Instructions to follow: Taking the line that contains "dν(s) = (−1)ⁿ" as the first, copy exactly every line through the last line of the records, and nothing else.

[Data entries]
·····

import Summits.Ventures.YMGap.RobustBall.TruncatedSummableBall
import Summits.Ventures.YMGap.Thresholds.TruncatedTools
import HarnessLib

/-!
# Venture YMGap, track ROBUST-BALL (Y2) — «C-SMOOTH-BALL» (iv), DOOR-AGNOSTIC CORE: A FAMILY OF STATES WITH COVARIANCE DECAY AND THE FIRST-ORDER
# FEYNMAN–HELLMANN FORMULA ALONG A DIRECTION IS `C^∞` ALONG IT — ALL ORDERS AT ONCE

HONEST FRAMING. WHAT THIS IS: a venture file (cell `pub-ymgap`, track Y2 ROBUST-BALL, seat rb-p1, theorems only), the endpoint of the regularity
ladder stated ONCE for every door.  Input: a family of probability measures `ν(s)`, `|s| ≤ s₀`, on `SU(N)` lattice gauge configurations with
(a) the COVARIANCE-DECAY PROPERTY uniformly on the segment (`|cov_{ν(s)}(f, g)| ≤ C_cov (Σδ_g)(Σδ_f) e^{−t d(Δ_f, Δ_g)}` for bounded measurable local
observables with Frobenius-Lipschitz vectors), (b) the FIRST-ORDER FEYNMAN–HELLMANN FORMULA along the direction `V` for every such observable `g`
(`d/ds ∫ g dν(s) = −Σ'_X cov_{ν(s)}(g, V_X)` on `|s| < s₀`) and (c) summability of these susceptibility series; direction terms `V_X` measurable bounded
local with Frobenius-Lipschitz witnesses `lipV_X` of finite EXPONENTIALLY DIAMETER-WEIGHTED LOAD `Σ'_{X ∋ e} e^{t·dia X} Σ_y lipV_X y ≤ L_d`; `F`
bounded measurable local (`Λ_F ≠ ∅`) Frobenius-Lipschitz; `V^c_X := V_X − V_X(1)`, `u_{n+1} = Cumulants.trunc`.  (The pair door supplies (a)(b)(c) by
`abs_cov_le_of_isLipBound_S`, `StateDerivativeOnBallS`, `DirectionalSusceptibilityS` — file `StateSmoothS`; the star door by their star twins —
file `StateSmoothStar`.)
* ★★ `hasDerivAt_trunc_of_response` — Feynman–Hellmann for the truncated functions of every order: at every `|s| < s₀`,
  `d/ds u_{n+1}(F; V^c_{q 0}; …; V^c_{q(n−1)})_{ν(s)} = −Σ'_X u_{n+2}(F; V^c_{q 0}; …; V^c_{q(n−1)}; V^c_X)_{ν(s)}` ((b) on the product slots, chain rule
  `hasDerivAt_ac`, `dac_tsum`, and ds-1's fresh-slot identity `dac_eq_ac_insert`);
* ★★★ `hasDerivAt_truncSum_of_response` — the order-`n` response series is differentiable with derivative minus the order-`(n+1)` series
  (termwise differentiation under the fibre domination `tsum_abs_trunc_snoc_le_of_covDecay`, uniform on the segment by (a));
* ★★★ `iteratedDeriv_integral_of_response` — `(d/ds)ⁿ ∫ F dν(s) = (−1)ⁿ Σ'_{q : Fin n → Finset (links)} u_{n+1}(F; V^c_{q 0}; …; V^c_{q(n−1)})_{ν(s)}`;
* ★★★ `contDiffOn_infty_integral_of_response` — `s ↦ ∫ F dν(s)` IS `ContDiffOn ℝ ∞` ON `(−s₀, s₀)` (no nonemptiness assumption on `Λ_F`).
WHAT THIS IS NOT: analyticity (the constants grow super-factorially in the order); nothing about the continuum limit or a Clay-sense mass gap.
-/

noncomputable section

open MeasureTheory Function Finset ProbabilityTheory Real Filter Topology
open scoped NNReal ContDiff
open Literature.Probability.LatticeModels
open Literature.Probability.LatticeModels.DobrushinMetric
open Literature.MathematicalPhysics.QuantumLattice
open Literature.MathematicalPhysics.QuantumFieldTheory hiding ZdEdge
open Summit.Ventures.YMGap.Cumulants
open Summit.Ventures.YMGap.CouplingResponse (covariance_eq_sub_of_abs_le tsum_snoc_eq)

·····

Expected answer:
* ★★★ `iteratedDeriv_integral_of_response` — `(d/ds)ⁿ ∫ F dν(s) = (−1)ⁿ Σ'_{q : Fin n → Finset (links)} u_{n+1}(F; V^c_{q 0}; …; V^c_{q(n−1)})_{ν(s)}`;
* ★★★ `contDiffOn_infty_integral_of_response` — `s ↦ ∫ F dν(s)` IS `ContDiffOn ℝ ∞` ON `(−s₀, s₀)` (no nonemptiness assumption on `Λ_F`).
WHAT THIS IS NOT: analyticity (the constants grow super-factorially in the order); nothing about the continuum limit or a Clay-sense mass gap.
-/

noncomputable section

open MeasureTheory Function Finset ProbabilityTheory Real Filter Topology
open scoped NNReal ContDiff
open Literature.Probability.LatticeModels
open Literature.Probability.LatticeModels.DobrushinMetric
open Literature.MathematicalPhysics.QuantumLattice
open Literature.MathematicalPhysics.QuantumFieldTheory hiding ZdEdge
open Summit.Ventures.YMGap.Cumulants
open Summit.Ventures.YMGap.CouplingResponse (covariance_eq_sub_of_abs_le tsum_snoc_eq)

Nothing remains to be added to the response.